LBA77 - 5-fluorouracil and oxaliplatin with or without docetaxel in the first-line treatment of HER2 negative locally advanced (LA) unresectable or metastatic gastric or gastro-esophageal junction (GEJ) adenocarcinoma (GASTFOX-PRODIGE 51): A randomized phase III trial sponsored by the FFCD

Background

The perioperative FLOT triplet chemotherapy regimen is the standard of care for localized gastric and GEJ adenocarcinomas. We explored the superiority of a modified FLOT (mFLOT=TFOX regimen) vs FOLFOX in patients with advanced disease.

Methods

The GASTFOX phase III study compared FOLFOX versus a mFLOT/TFOX regimen (FOLFOX + docetaxel 50 mg/m², q2w) in the first-line setting of patients with HER2-negative, LA unresectable or metastatic gastric or GEJ adenocarcinoma, with measurable disease, an ECOG PS 0 or 1, adequate organ function, and docetaxel naïve. The primary endpoint was PFS. Secondary endpoints included OS, ORR, safety, and quality of life (QoL). For survival outcomes, HR and 95% CI were estimated by a Cox proportional hazard (PH) model. In case of non-PH, the restricted mean survival time (RMST) was used to evaluate the treatment effect.

Results

Between 12/2016 and 12/2022, 507 patients were randomized 1:1 to FOLFOX (n=253) or mFLOT/TFOX (n=254). Baseline characteristics were similar between arms (overall: male, 78%; median age, 64; PS 1, 57%; GEJ, 56%; previous (neo)adjuvant treatment, 6%). Median follow-up (F/U) was 42.8 months (mo). As compared to FOLFOX, PFS was significantly improved in patients treated with mFLOT/TFOX (median: 7.59 vs 5.98 mo, non-PH / RMST at 12 mo F/U: 7.5 vs 6.6 mo, p=0.007). OS was also significantly improved by using mFLOT/TFOX (median: 15.08 vs 12.65 mo; HR 0.82 [0.68-0.99], p=0.048). ORR was also in favor of mFLOT/TFOX (66.0 vs 56.7%, p=0.038).

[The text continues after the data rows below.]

/-- ★ **THE S.O.P. CERTIFICATE AT THE CHART ORIGIN**: `(y₀, …, y₅)⁴ ⊆ (p₁, q₁, y₂, y₃, y₄, y₅)` (`y₀² ≡ p₁`, `y₁³ ≡ q₁` modulo `(y₂, …, y₅)`). [OURS · certificate; folklore] -/
theorem sop_certificate_chart5 :
    Ideal.span (Set.range (X : Fin 6 → MvPolynomial (Fin 6) k)) ^ 4 ≤ Ideal.ofList (List.ofFn g ++ [X 2, X 3, X 4, X 5]) := by
  set J : Ideal (MvPolynomial (Fin 6) k) := Ideal.ofList (List.ofFn g ++ [X 2, X 3, X 4, X 5]) with hJ
  have hmem : ∀ x ∈ List.ofFn g ++ [X 2, X 3, X 4, X 5], x ∈ J := fun x hx => Ideal.subset_span hx
  have hg0J : g 0 ∈ J := hmem _ (List.mem_append.mpr (Or.inl ((List.mem_ofFn' _ _).mpr ⟨0, rfl⟩)))
  have hg1J : g 1 ∈ J := hmem _ (List.mem_append.mpr (Or.inl ((List.mem_ofFn' _ _).mpr ⟨1, rfl⟩)))
  have hX2 : (X 2 : MvPolynomial (Fin 6) k) ∈ J := hmem _ (by simp)
  have hX3 : (X 3 : MvPolynomial (Fin 6) k) ∈ J := hmem _ (by simp)
  have hX4 : (X 4 : MvPolynomial (Fin 6) k) ∈ J := hmem _ (by simp)
  have hX5 : (X 5 : MvPolynomial (Fin 6) k) ∈ J := hmem _ (by simp)
  have hX0 : (X 0 : MvPolynomial (Fin 6) k) ^ 2 ∈ J := by
    have e : (X 0 : MvPolynomial (Fin 6) k) ^ 2 = g 0 + (X 2 ^ 3 + C 2 * X 5 * X 3 ^ 4 + C 3 * X 5 ^ 2 * X 4 ^ 5 + C 4 * X 5 ^ 2) * X 5 := by
      rw [hg0]; ring
    rw [e]
    exact add_mem hg0J (J.mul_mem_left _ hX5)
  have hX1 : (X 1 : MvPolynomial (Fin 6) k) ^ 3 ∈ J := by
    have e : (X 1 : MvPolynomial (Fin 6) k) ^ 3 = g 1 - (C 2 * X 2 ^ 2) * X 2 - (C 3 * X 3 ^ 4 + C 4 * X 5 * X 4 ^ 5 + C 5 * X 5) * X 5 := by
      rw [hg1]; ring
    rw [e]
    exact sub_mem (sub_mem hg1J (J.mul_mem_left _ hX2)) (J.mul_mem_left _ hX5)
  -- every monomial of degree 4 lies in `J`
  rw [show Ideal.span (Set.range (X : Fin 6 → MvPolynomial (Fin 6) k)) = idealOfVars (Fin 6) k from rfl, pow_idealOfVars_eq_span,
    Ideal.span_le]
  rintro _ ⟨m, hm, rfl⟩
  rw [Set.mem_preimage, Set.mem_singleton_iff, Finsupp.degree_eq_sum, Fin.sum_univ_six] at hm
  change monomial m (1 : k) ∈ J
  by_cases h2 : 1 ≤ m 2
  · exact DiagonalBPCIVertexNotFull.monomial_mem_of_le k 2 1 m h2 (by rw [pow_one]; exact hX2)
  by_cases h3 : 1 ≤ m 3
  · exact DiagonalBPCIVertexNotFull.monomial_mem_of_le k 3 1 m h3 (by rw [pow_one]; exact hX3)
  by_cases h4 : 1 ≤ m 4
  · exact DiagonalBPCIVertexNotFull.monomial_mem_of_le k 4 1 m h4 (by rw [pow_one]; exact hX4)
  by_cases h5 : 1 ≤ m 5
  · exact DiagonalBPCIVertexNotFull.monomial_mem_of_le k 5 1 m h5 (by rw [pow_one]; exact hX5)
  by_cases h0 : 2 ≤ m 0
  · exact DiagonalBPCIVertexNotFull.monomial_mem_of_le k 0 2 m h0 hX0
  · exact DiagonalBPCIVertexNotFull.monomial_mem_of_le k 1 3 m (by omega) hX1
/-- **`Ad(g) w` in Iwasawa coordinates**: `G⁻¹ w G = (−x/y, y + x²/y; −1/y, x/y)` for
`G = (ñ(x) ã(y) k(θ))⁻¹`, `w = (0 1; −1 0)` (the direction of the `θ`-derivative). [folklore] -/
theorem iwasawaGinv_w_iwasawaG {x y : ℝ} (hy : 0 < y) (θ : ℝ) :
    iwasawaGinv x y θ * !![0, 1; -1, 0] * iwasawaG x y θ =
      !![-(x * y⁻¹), y + x ^ 2 * y⁻¹; -y⁻¹, x * y⁻¹] := by
  have hs0 : Real.sqrt y ≠ 0 := (Real.sqrt_pos.2 hy).ne'
  have hsq : Real.sqrt y ^ 2 = y := Real.sq_sqrt hy.le
  have hcs := Real.sin_sq_add_cos_sq θ
  ext i j
  fin_cases i <;> fin_cases j
  · simp [iwasawaGinv, iwasawaG, upperShear, diagTorus, rotR, Matrix.mul_apply, Fin.sum_univ_two,
      Real.cos_neg, Real.sin_neg]
    field_simp
    rw [hsq]
    linear_combination (-(x * y)) * hcs
  · simp [iwasawaGinv, iwasawaG, upperShear, diagTorus, rotR, Matrix.mul_apply, Fin.sum_univ_two,
      Real.cos_neg, Real.sin_neg]
    field_simp
    rw [hsq]
    linear_combination (x ^ 2 * y + y ^ 3) * hcs
  · simp [iwasawaGinv, iwasawaG, upperShear, diagTorus, rotR, Matrix.mul_apply, Fin.sum_univ_two,
      Real.cos_neg, Real.sin_neg]
    field_simp
    rw [hsq]
    linear_combination (-y) * hcs
  · simp [iwasawaGinv, iwasawaG, upperShear, diagTorus, rotR, Matrix.mul_apply, Fin.sum_univ_two,
      Real.cos_neg, Real.sin_neg]
    field_simp
    rw [hsq]
    linear_combination (x * y) * hcs

/-- Varying `x`: `G(x + t) = G(x) ñ(−t)`. [folklore] -/
theorem iwasawaG_add_x (x y θ t : ℝ) : iwasawaG (x + t) y θ = iwasawaG x y θ * upperShear (-t) := by
  rw [iwasawaG, iwasawaG, Matrix.mul_assoc (rotR (-θ) * diagTorus (Real.sqrt y)⁻¹) (upperShear (-x)),
    upperShear_mul, neg_add]

/-- Varying `θ`: `G(θ + t) = k(−t) G(θ)`. [folklore] -/
theorem iwasawaG_add_theta (x y θ t : ℝ) : iwasawaG x y (θ + t) = rotR (-t) * iwasawaG x y θ := by
  rw [iwasawaG, iwasawaG, neg_add, add_comm, rotR_add]
  simp only [Matrix.mul_assoc]

/-- Varying `y`: `G(y + t) = G(y) · ñ(x) a(√y/√(y+t)) ñ(−x)` (a conjugate of the torus).
[folklore] -/
theorem iwasawaG_add_y {x y t : ℝ} (hy : 0 < y) (hyt : 0 < y + t) (θ : ℝ) :
    iwasawaG x (y + t) θ =
      iwasawaG x y θ * (upperShear x * diagTorus (Real.sqrt y / Real.sqrt (y + t)) * upperShear (-x)) := by
  have hs : Real.sqrt y ≠ 0 := (Real.sqrt_pos.2 hy).ne'
  have hst : Real.sqrt (y + t) ≠ 0 := (Real.sqrt_pos.2 hyt).ne'
  rw [iwasawaG, iwasawaG]
  calc rotR (-θ) * diagTorus (Real.sqrt (y + t))⁻¹ * upperShear (-x)
      = rotR (-θ) * (diagTorus (Real.sqrt y)⁻¹ * diagTorus (Real.sqrt y / Real.sqrt (y + t))) *
          upperShear (-x) := by
        rw [diagTorus_mul]; congr 2; field_simp
    _ = rotR (-θ) * diagTorus (Real.sqrt y)⁻¹ * upperShear (-x) *
          (upperShear x * diagTorus (Real.sqrt y / Real.sqrt (y + t)) * upperShear (-x)) := by
        have e : upperShear (-x) * upperShear x = 1 := by
          rw [upperShear_mul, neg_add_cancel]; ext i j; fin_cases i <;> fin_cases j <;> simp [upperShear]
        simp only [Matrix.mul_assoc]
        rw [← Matrix.mul_assoc (upperShear (-x)) (upperShear x), e, Matrix.one_mul]

/-- The derivative of the torus parameter `u(t) = √y / √(y + t)` at `t = 0` is `−1/(2y)`.
[folklore] -/
theorem hasDerivAt_sqrt_div_sqrt {y : ℝ} (hy : 0 < y) :
    HasDerivAt (fun t => Real.sqrt y / Real.sqrt (y + t)) (-(1 / (2 * y))) 0 := by
  have h1 : HasDerivAt (fun t => y + t) 1 0 := by simpa using (hasDerivAt_id (0 : ℝ)).const_add y
  have h2 : HasDerivAt (fun t => Real.sqrt (y + t)) (1 / (2 * Real.sqrt (y + 0))) 0 :=
    h1.sqrt (by simpa using hy.ne')
  have hs : Real.sqrt y ≠ 0 := (Real.sqrt_pos.2 hy).ne'
  have hsq : Real.sqrt y ^ 2 = y := Real.sq_sqrt hy.le
  have h3 := (hasDerivAt_const (0 : ℝ) (Real.sqrt y)).div h2 (by simpa using hs)
  refine h3.congr_deriv ?_
  simp only [add_zero]
  field_simp
  rw [hsq]
  ring

end Group

end BinaryQuartic

end Literature.NumberTheory.EllipticCurves

end
import Summits.BirchSwinnertonDyer.BirchSwinnertonDyer.Theorems.Rank2ObservatoryCubicFieldR190932PIDa
import HarnessLib

/-!
# BirchSwinnertonDyer — rank ≥ 2 observatory: class number one of the cubic field of `-6 + 118 * X - 22 * X ^ 2 + X ^ 3` (`Δ = 190932`) — the PID instance

HONEST FRAMING: per-curve certified theorems and census instruments; no claim on BSD in rank ≥ 2.

Companion of the per-FIELD file `Rank2ObservatoryCubicFieldR190932` of the KERNEL-2DESC instrument (design
`b2b-bsdr2-cert-3/KERNEL-2DESC.md` §9e–§9g): collects the per-prime certificate files
(Rank2ObservatoryCubicFieldR190932PIDa) into the certificate `cert` at every prime below the Minkowski certificate
bound and the `IsPrincipalIdealRing (𝓞 K)` instance
(`Rank2Observatory2DescPIDCertB.isPrincipalIdealRing_of_cert_lt`). Split off for file size; generated by the same
generator from the same checked data.
Sorry-free; axioms `propext`, `Classical.choice`, `Quot.sound`.
[cite: Marcus2018, Ch. 3 Thm. 27, Ch. 5 Cor. 2 of Thm. 37]
-/

-- single-conjunct summit: `Summit.BirchSwinnertonDyer.BirchSwinnertonDyer.…` repeats the name by design
set_option linter.dupNamespace false

noncomputable section

open scoped Classical NumberField

open Literature.NumberTheory.NumberFields Polynomial Module NumberField

namespace Summit.BirchSwinnertonDyer.BirchSwinnertonDyer.Rank2Observatory.TwoDescCubic

namespace FieldR190932

/-! ## Class number one -/

/-- The degree-one certificates at all primes below the Minkowski certificate bound `b = 124`
(`64·Δ < 799·b²`). [cite: Marcus2018, Ch. 5, Cor. 2 of Thm 37] -/
theorem cert (p : ℕ) (hpb : p < 124) (hp : p.Prime) (ψ : 𝓞 (CubicField (-22) 118 (-6)) →+* ZMod p) :
    ∃ e : 𝓞 (CubicField (-22) 118 (-6)), ψ e = 0 ∧ Prime e := by
  have h : p ∈ [2, 3, 5, 7, 11, 13, 17, 19, 23, 29, 31, 37, 41, 43, 47, 53, 59, 61, 67, 71, 73, 79, 83, 89, 97, 101, 103, 107, 109, 113] := (by decide +kernel : ∀ p < 124, p.Prime → p ∈ [2, 3, 5, 7, 11, 13, 17, 19, 23, 29, 31, 37, 41, 43, 47, 53, 59, 61, 67, 71, 73, 79, 83, 89, 97, 101, 103, 107, 109, 113]) p hpb hp
  simp only [List.mem_cons, List.not_mem_nil, or_false] at h
  rcases h with rfl | rfl | rfl | rfl | rfl | rfl | rfl | rfl | rfl | rfl | rfl | rfl | rfl | rfl | rfl | rfl | rfl | rfl | rfl | rfl | rfl | rfl | rfl | rfl | rfl | rfl | rfl | rfl | rfl | rfl
  · exact cert2 ψ
  · exact cert3 ψ
  · exact cert5 ψ
  · exact cert7 ψ
  · exact cert11 ψ
  · exact cert13 ψ
  · exact cert17 ψ
  · exact cert19 ψ
  · exact cert23 ψ
  · exact cert29 ψ
  · exact cert31 ψ
  · exact cert37 ψ
  · exact cert41 ψ
  · exact cert43 ψ
  · exact cert47 ψ
  · exact cert53 ψ
  · exact cert59 ψ
  · exact cert61 ψ
  · exact cert67 ψ
  · exact cert71 ψ
  · exact cert73 ψ
  · exact cert79 ψ
  · exact cert83 ψ
  · exact cert89 ψ
  · exact cert97 ψ
  · exact cert101 ψ
  · exact cert103 ψ
  · exact cert107 ψ
  · exact cert109 ψ
  · exact cert113 ψ

/-- `𝓞 K` is a PID: `Δ = 190932`, `64·Δ < 799·124²` so the Minkowski bound is `< 124`, and every
prime ideal of norm `< 124` is principal by the degree-one certificates (`Rank2Observatory2DescPIDCertB`).
[cite: Marcus2018, Ch. 5, Cor. 2 of Thm 37] -/
instance : IsPrincipalIdealRing (𝓞 (CubicField (-22) 118 (-6))) :=
  isPrincipalIdealRing_of_cert_lt irreducible aeval_α finrank_eq (b := 124) (by rw [disc_eq]; norm_num) cert

end FieldR190932

end Summit.BirchSwinnertonDyer.BirchSwinnertonDyer.Rank2Observatory.TwoDescCubic

end
import Literature.NumberTheory.Rogawski1990.TamagawaSingularMembersFinTFCovol   -- ★ p844690: the letters' FRAME (`CanonicalTransferMatrix`, `ArchCanonicalSingularMatrix`, κ-block vocabulary)
import Literature.NumberTheory.Weil1982.UnitaryFinCentralizerTopFormHaar         -- ★ p850468 (frame import of the socket modules)
import Literature.NumberTheory.Rogawski1990.FinExplicitTransferFactorConjLeft     -- ★ `finExplicitDelta_conj_left_all` (socket #9's `hΔ`)
import Literature.NumberTheory.Rogawski1990.FinExplicitTransferFactorConjRight    -- ★ `finExplicitDelta_conj_right_all`
import Literature.NumberTheory.Rogawski1990.ArchCanonicalTransferFactor           -- ★ `archCanonicalTransferFactor` = `Δ‴_∞(μ)` (socket #9's `hTinf`, socket #21's (Hcan))
import Literature.NumberTheory.Rogawski1990.ExplicitFactorProductFormula          -- ★ (frame import of the socket modules)
import Literature.NumberTheory.Automorphic.QuadraticHeckeCharacterCM              -- ★ `quadraticHeckeCharCM` = `ω_{L∕L⁺}`
import HarnessLib

/-!
# K2 · E4 composition C3′ — tier-0 stub A «ARCH-κ-SINGULAR-TRANSFER» from sockets #9 and #21, MODULO the explicit-data matrices and one `μ`

Cell `pub/hodgecm-mathlib`, Track B «K2-LIT», seat `hodgecm-mathlib-K2E4-p21` (g0), dealer K2E4-plan (g0) (pool item C3, DEALS.K2E4-g0.md); crux H413 =
`stmt-HodgeConjecture-24833` (supports-only helper, count-neutral).  THEOREMS ONLY (no definition, no instance, no notation, no named fact, no `sorry`); no
`Lines → Theorems` import: the three statements are PASTED token for token from the tree files and the plug-in of the actual socket theorems is certified by a home
probe (`K2/K2E4-p21/g0/Probe_K2E4StubAOfSockets.lean`).

THE CUT UNDER TEST (tier-0 line `Cruxes/H413/Lines/K2_E4_SingularTransferKappaSign.lean`, card § Stubs, TABLE C3): ‹#9 `sig_K2E4ExplicitArchSingularTransfer`›
(`…SigsArchLimitConstant.lean` :116) → ‹#21 `sig_K2E4WeakMatrixArchTransport`› (`…SigsWeakMatrixRigidity.lean` :297) → ‹stub A `stub_archSingularKappaTransfer`› (:153).
FINDING (this seat, K2 bus 21:12:51Z; dealer ruling (i) 21:14:22Z): the cut does NOT compose as pure logic — #9 binds `(hΔ : Δ = finExplicitCollection …)
(hTinf : Tinf = archCanonicalTransferFactor L H′ μ)` after the frame's `hCTM hACS`, so it yields (κ-arch) for `Δ‴_∞(μ)` only in a frame whose `Tinf ∕ Δ` ARE the
explicit data, with the matrices OF THAT DATA; stub A and #21 live on the WEAK frame and A binds no `μ`.  Feeding #21's antecedent from #9 therefore needs, besides
A's hypotheses: (E-μ) a unitary Hecke character `μ` of `L` with `μ|_{𝕀_{L⁺}} = ω_{L∕L⁺}` (★ `exists_heckeCharacter_restrict_eq_quadraticHeckeCharCM` — never the
obstruction), (E-CTM) the weak-letter matrix of μ's EXPLICIT finite collection `CanonicalTransferMatrix L H′ (Δ‴_∞(μ)).Δ νH νG Sbad′ (Δ‴-collection) mH′ mG′`, and
(E-ACS) the archimedean singular matrix of `Δ‴_∞(μ)` AT A's OWN ∀-bound families `ArchCanonicalSingularMatrix L H′ (Δ‴_∞(μ)) νGi νqi νHi hanis m′ m mHi t′ t tH` —
for the SAME `μ`.  THIS FILE proves **`stubA_of_sockets`** : `hE` → ‹#9, closed over `Tinf`› → ‹#21› → ‹stub A VERBATIM›, where the single closed hypothesis `hE`
(«EXPLICIT EDGE») bundles (E-μ)(E-CTM)(E-ACS) at every archimedean frame carrying the weak matrix.  With rung 0's data (`Tinf := Δ‴_∞(μ₀)`, `Δ := Δ‴-collection`)
`hE` is witnessed by `μ₀` and A's own `hCTM hACS`, and #21 is the ray case `c = 1` (★ `Theorems/K2E4WeakMatrixArchTransportOfRay`).

HONEST LABEL: HC_CM is proved only modulo the 7 printed citations (2 remaining named inputs: hLiu418 = stmt-HodgeConjecture-24832, h413 = stmt-HodgeConjecture-24833)
until rung 0 closes; this file proves no printed statement and no socket — it is the bookkeeping certificate of the C3 cut, with its missing edge `hE` made explicit.

## References
* [Rogawski1990] J. D. Rogawski, *Automorphic Representations of Unitary Groups in Three Variables*, Ann. of Math. Stud. 123 (1990): Prop. 8.2.1 (a) p. 118 and its
  proof pp. 118–119 (archimedean singular transfer); Lemma 14.5.2 (b) pp. 238–239; §4.9 p. 55; §14.6 p. 242.
* [LanglandsShelstad1987] R. P. Langlands, D. Shelstad, On the definition of transfer factors, Math. Ann. 278 (1987), §1.3–1.4, §6.4.
-/

set_option autoImplicit false
set_option linter.dupNamespace false

noncomputable section

open MeasureTheory Measure NumberField IsDedekindDomain
open Literature.MeasureTheory.Group Literature.MeasureTheory.RestrictedProduct
open Literature.Topology.RestrictedProduct Literature.Topology.Algebra.RestrictedProduct
open Literature.NumberTheory.Rogawski1990 Literature.NumberTheory.Automorphic
open Literature.AlgebraicGeometry.ShimuraVarieties (unitaryGroup hermForm)
open scoped Matrix MatrixGroups RestrictedProduct

namespace Summit.HodgeConjecture.HodgeConjecture.Cruxes.H413.K2E4StubAOfSockets

section Frame

variable (L : Type) [Field L] [NumberField L] [IsCMField L]
import Summits.BirchSwinnertonDyer.BirchSwinnertonDyer.Theses.KatoDescentPotSupersingular
import Literature.NumberTheory.EllipticCurves.Kato2004.IwasawaCohomologyExistsProofs
import HarnessLib

/-!
# K9 `KatoDescentPotSupersingular`: the held published input `PublishedInputIwasawaH1Data`
# (item stmt-BirchSwinnertonDyer-19654, child of crux M 19196 `ReducibleKatoMember`) is a THEOREM

Seat `bsd-potss-rkm` (prover, cell `bsd-potss`).  The split child 19654 of crux M is the bare alias of
the named Literature fact `Kato2004.nonempty_iwasawaH1Data` (Kato 2004 §12.2 (12.2.1): the Iwasawa
cohomology `𝐇¹_Γ(T_pW)` exists as a `Λ`-module), which is PROVED in the kernel by
`Kato2004.nonempty_iwasawaH1Data_holds` (`Literature/…/Kato2004/IwasawaCohomologyExistsProofs.lean`:
Weierstrass division by `ω_n = (X+1)^{p^n} − 1` + `conj_γ^{p^n} = 1` on `H¹(ℚ_n, T_pW)`).  Hence the
K9 route loses this cite-level input: the trust base of the glue `ReducibleKatoMemberOfHullInputs`
(19660, closed) shrinks to `PublishedInputNewformKato` (modularity) and
`PublishedInputMemberHullInputs` (Kato §§12–14 at the member).  HONEST FRAMING: a construction fact
with no arithmetic content; closes rung leaf 19654 of BirchSwinnertonDyer, never summit credit; BSD
is not advanced by it.
-/

set_option linter.dupNamespace false

namespace Summit.BirchSwinnertonDyer.BirchSwinnertonDyer.Theorems

/-- **Item 19654 (K9 decl) proved**: `PublishedInputIwasawaH1Data` — by name the Literature theorem
`Kato2004.nonempty_iwasawaH1Data_holds`. [cite: Kato2004Asterisque, §12.2 (12.2.1) (p. 220)] -/
theorem publishedInputIwasawaH1Data_proof :
    Summit.BirchSwinnertonDyer.BirchSwinnertonDyer.Theses.KatoDescentPotSupersingular.PublishedInputIwasawaH1Data :=
  Literature.NumberTheory.EllipticCurves.Kato2004.nonempty_iwasawaH1Data_holds

end Summit.BirchSwinnertonDyer.BirchSwinnertonDyer.Theorems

Most common grade ≥3 TRAE were neuropathy (31.7 vs 19.7%), diarrhea (14.5 vs 6.4%) and neutropenia (26.1 vs 18.1%) respectively for mFLOT/TFOX and FOLFOX. Median time to deterioration in QoL (> 5 points loss in EORTC QLQC30) was longer in patients treated with mFLOT/TFOX (17.0 vs 13.7 mo; HR 0.75 [0.59-0.94], p=0.015).

Conclusions

The addition of docetaxel to FOLFOX significantly improved PFS, OS and ORR in first-line treatment of advanced HER2 negative gastric or GEJ adenocarcinomas. mFLOT/TFOX can be considered as a new therapeutic option for patients eligible for a triplet regimen.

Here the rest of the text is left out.